▸ **TASK REQUIREMENTS**
Report each line of the listing that carries the word "open".

▸ **DATASET RECORDS**
__________________________________________________

import Summits.BirchSwinnertonDyer.Rank1Residual.Additive.ChiBranchConstantTerm
import Summits.BirchSwinnertonDyer.Rank1Residual.Additive.ChiBranchInputOdd
import Literature.NumberTheory.EllipticCurves.PAdicLFunctionMinusDistributionProofs
import HarnessLib

/-!
# The ODD `χ_p`-branch at `T = 0`: `L_p(f, α, ω^{(p−1)/2}, 0)` via the MINUS symbols equals
# `α⁻¹ ∑_{a mod p} (a/p) [a/p]⁻_f` (cell `b2b-bsdres`, seat additive-p4, lines V9/V14, link [D⁻])

HONEST FRAMING (cell `b2b-bsdres`, run/shared/lean/b2b/bsd-rank1-residual/, verbatim in every
file): the goal of the cell is to DELETE the COMBINATION-SHAPED residual classes of the
Birch–Swinnerton-Dyer formula for ALL analytic-rank `≤ 1` elliptic curves over `ℚ` — "full BSD
formula for every rank `≤ 1` curve in class `C`" assembled STRICTLY from published theorems — so
that the rank-`≤ 1` remainder becomes exactly the CONSTRUCTION-SHAPED classes, which are TYPED
(missing-input `Prop`s), NOT attempted. This is not "finishing BSD". Seat additive-p4; research route
on X3/X4; no label is changed by this file.

Theorems only. The ODD twin of `ChiBranchConstantTerm.lean` (p203266): for a prime `p ≠ 2`, the
newform `f` of a GOOD ORDINARY `V/ℚ` and its unit root `α`, the constant term of the MINUS branch
`padicLFunctionMinusBranch f α ((p−1)/2)` is `α⁻¹ · legendreMinusSymbolSum f p =
α⁻¹ ∑_{a mod p} (a/p) [a/p]⁻_f` (`constantCoeff_padicLFunctionMinusBranch_half`). Ingredients, all
PROVED in the tree: the distribution relation of `μ⁻_{f,α}` and the finite-sum formula for the
constant term (`PAdicLFunctionMinusDistributionProofs`, this seat), Euler's criterion for the
Teichmüller character `ω(a)^{(p−1)/2} = (a/p)` (`teichRep_pow_half_eq_legendreSym`), and `[0]⁻_f = 0`
(so the error term `α⁻²[a]⁻_f` of the measure VANISHES identically — no `∑(a/p) = 0` is needed).
At `p = 3` this is exactly the hypothesis `hD1` of `X3RankZeroCyclotomicThree.lean` (line V14), which
is thereby DISCHARGED (`constantCoeff_padicLFunctionMinusBranch_one_three`).

References: Mazur–Tate–Teitelbaum 1986 §I.10 (10.1), §I.13, §I.14 [MazurTateTeitelbaum1986Invent].
-/

noncomputable section

open scoped Classical MatrixGroups ModularForm

open CongruenceSubgroup WeierstrassCurve Literature.NumberTheory.EllipticCurves
  Literature.NumberTheory.EllipticCurves.ModularForms

namespace Summit.BirchSwinnertonDyer.Rank1Residual.Additive

variable (p : ℕ) [hp : Fact p.Prime]

variable {p} in
/-- The MINUS MSD measure at level `e = n + 1` (equation lemma with the level abstracted; twin of
`msdMeasure_of_eq_succ`). [cite: MazurTateTeitelbaum1986Invent, §I.10 (10.1)] -/
theorem msdMinusMeasure_of_eq_succ {N : ℕ} (f : CuspForm (Gamma0 N) 2) (α : ℚ_[p]) {e n : ℕ}
    (h : e = n + 1) (a : ZMod (p ^ e)) :
    msdMinusMeasure f α e a =
      α⁻¹ ^ (n + 1) * (ratMinusSymbol f ((a.val : ℚ) / (p : ℚ) ^ (n + 1)) : ℚ_[p]) -
        α⁻¹ ^ (n + 2) * (ratMinusSymbol f ((a.val : ℚ) / (p : ℚ) ^ n) : ℚ_[p]) := by
  subst h
  rfl

/-- **The distribution relation of `μ⁻_{f,α}` for the newform of a good ordinary curve and its unit
root** (`sum_fiber_msdMinusMeasure_succ_eq_of_coeffField` with the tree's `IsNewformOf` API: rational
coefficients, `p ∤ N`, `a_p(f) = a_p(V)`, `α² − a_p α + p = 0`).
[cite: MazurTateTeitelbaum1986Invent, §I.10 Prop. (10.2)] -/
theorem msdMinusMeasure_distribution_of_isNewformOf {N : ℕ} [NeZero N] {f : CuspForm (Gamma0 N) 2}
    (V : WeierstrassCurve ℚ) [V.IsElliptic] [V.IsGloballyMinimal] (hord : IsOrdinaryAt V p)
    (hf : IsNewformOf V f) (n : ℕ) (a : ZMod (p ^ n)) :
    ∑ b ∈ Finset.univ.filter (fun b : ZMod (p ^ (n + 1)) ↦
        ZMod.castHom (pow_dvd_pow p n.le_succ) (ZMod (p ^ n)) b = a),
      msdMinusMeasure f (unitRoot V p : ℚ_[p]) (n + 1) b = msdMinusMeasure f (unitRoot V p : ℚ_[p]) n a := by
  obtain ⟨hαeq, -, hα0⟩ := unitRoot_coe_spec (W := V) hord
  exact sum_fiber_msdMinusMeasure_succ_eq_of_coeffField hf.1 hf.coeffField_eq_bot
    (not_dvd_level_of_isNewformOf hf hord.1) (cuspCoeff_eq_frobeniusTrace_of_isNewformOf_holds hf hord.1)
    hα0 hαeq n a

/-- **[D⁻] The ODD `χ_p`-branch at `T = 0` (PROVED).** For `p ≠ 2`, `f` the newform of a good
ordinary `V` and `α = unitRoot V p`:
`constantCoeff (padicLFunctionMinusBranch f α ((p−1)/2)) = α⁻¹ · ∑_{a mod p} (a/p)·[a/p]⁻_f`
(`= α⁻¹ · legendreMinusSymbolSum f p`). Proof: the constant term is
`∑_{a ∈ (ℤ/p)ˣ} μ⁻(a + pℤ_p) ω(a)^{(p−1)/2}` (`constantCoeff_padicLFunctionMinusBranch_eq`);
`μ⁻(a + pℤ_p) = α⁻¹[a/p]⁻ − α⁻²[a]⁻ = α⁻¹[a/p]⁻` since `[a]⁻ = [0]⁻ = 0`; `ω(a)^{(p−1)/2} = (a/p)`.
Odd twin of `constantCoeff_padicLFunctionBranch_half` (there the error term needed `∑(a/p) = 0`; here it
is identically zero). [cite: MazurTateTeitelbaum1986Invent, §I.13–I.14] -/
theorem constantCoeff_padicLFunctionMinusBranch_half (hp2 : p ≠ 2) {N : ℕ} [NeZero N]
    {f : CuspForm (Gamma0 N) 2} (V : WeierstrassCurve ℚ) [V.IsElliptic] [V.IsGloballyMinimal]
    (hord : IsOrdinaryAt V p) (hf : IsNewformOf V f) :
    PowerSeries.constantCoeff (padicLFunctionMinusBranch f (unitRoot V p : ℚ_[p]) (p / 2)) =
      (unitRoot V p : ℚ_[p])⁻¹ * (legendreMinusSymbolSum f p : ℚ_[p]) := by
  classical
  have hpP : p.Prime := hp.out
  have he : cyclotomicExponent p = 0 + 1 := by rw [zero_add]; exact cyclotomicExponent_eq_one p hp2
  set α : ℚ_[p] := (unitRoot V p : ℚ_[p]) with hα
  rw [constantCoeff_padicLFunctionMinusBranch_eq (msdMinusMeasure_distribution_of_isNewformOf p V hord hf)
    (p / 2)]
  -- the summand: `μ⁻(a + pℤ_p) ω(a)^{(p-1)/2} = α⁻¹ (a/p) [a/p]⁻` (the `[a]⁻ = [0]⁻ = 0` term vanishes)
  have hsummand : ∀ a : (ZMod (p ^ cyclotomicExponent p))ˣ,
      msdMinusMeasure f α (cyclotomicExponent p) (a : ZMod (p ^ cyclotomicExponent p)) *
          ((((teichRep p a : rootsOfUnity (torsionOrder p) ℤ_[p]) : ℤ_[p]ˣ) : ℤ_[p]) : ℚ_[p]) ^
            (p / 2) =
        α⁻¹ * (((legendreSym p ((a : ZMod (p ^ cyclotomicExponent p)).val : ℤ)) : ℚ_[p]) *
            (ratMinusSymbol f (((a : ZMod (p ^ cyclotomicExponent p)).val : ℚ) / p) : ℚ_[p])) := by
    intro a
    have hteich : ((((teichRep p a : rootsOfUnity (torsionOrder p) ℤ_[p]) : ℤ_[p]ˣ) : ℤ_[p]) :
        ℚ_[p]) ^ (p / 2) =
        (legendreSym p ((a : ZMod (p ^ cyclotomicExponent p)).val : ℤ) : ℚ_[p]) := by
      rw [← PadicInt.coe_pow, teichRep_pow_half_eq_legendreSym p hp2 a, PadicInt.coe_intCast]
    have hzero : ratMinusSymbol f (((a : ZMod (p ^ cyclotomicExponent p)).val : ℚ) / (p : ℚ) ^ 0) = 0 := by
      rw [pow_zero, div_one]
      have h := ratMinusSymbol_add_intCast f 0 ((a : ZMod (p ^ cyclotomicExponent p)).val : ℤ)
      rw [ratMinusSymbol_zero, zero_add] at h
      exact_mod_cast h
    rw [hteich, msdMinusMeasure_of_eq_succ f α he, hzero, zero_add, pow_one]
    push_cast
    ring
  rw [Fintype.sum_congr _ _ hsummand, ← Finset.mul_sum]
  congr 1
  rw [sum_units_cyclotomicExponent_eq p hp2
    (fun n : ℕ ↦ ((legendreSym p (n : ℤ) : ℚ_[p]) * (ratMinusSymbol f ((n : ℚ) / p) : ℚ_[p])))
    (fun n hn ↦ by
      rw [(legendreSym.eq_zero_iff p (n : ℤ)).mpr (by exact_mod_cast (ZMod.natCast_eq_zero_iff n p).mpr hn)]
      push_cast
      ring)]
  rw [legendreMinusSymbolSum_def]
  push_cast
  rfl

/-- **At `p = 3`**: `constantCoeff (padicLFunctionMinusBranch f α 1) = α⁻¹ · legendreMinusSymbolSum f 3`
for the newform `f` of a good ordinary `V` at `3` — EXACTLY the hypothesis `hD1` of
`X3CyclotomicThree.exists_padicVal_shaOrder_add_le` (`X3RankZeroCyclotomicThree.lean`, line V14), now a
theorem. [cite: MazurTateTeitelbaum1986Invent, §I.13–I.14] -/
theorem constantCoeff_padicLFunctionMinusBranch_one_three {N : ℕ} [NeZero N]
    {f : CuspForm (Gamma0 N) 2} (V : WeierstrassCurve ℚ) [V.IsElliptic] [V.IsGloballyMinimal]
    (hord : IsOrdinaryAt V 3) (hf : IsNewformOf V f) :
    PowerSeries.constantCoeff (padicLFunctionMinusBranch f ((unitRoot V 3 : ℤ_[3]) : ℚ_[3]) 1) =
      (((unitRoot V 3 : ℤ_[3]) : ℚ_[3]))⁻¹ * (legendreMinusSymbolSum f 3 : ℚ_[3]) := by
  have h := constantCoeff_padicLFunctionMinusBranch_half 3 (by norm_num) V hord hf
  exact h

end Summit.BirchSwinnertonDyer.Rank1Residual.Additive

end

__________________________________________________

▸ **TASK OUTPUT**
open scoped Classical MatrixGroups ModularForm
open CongruenceSubgroup WeierstrassCurve Literature.NumberTheory.EllipticCurves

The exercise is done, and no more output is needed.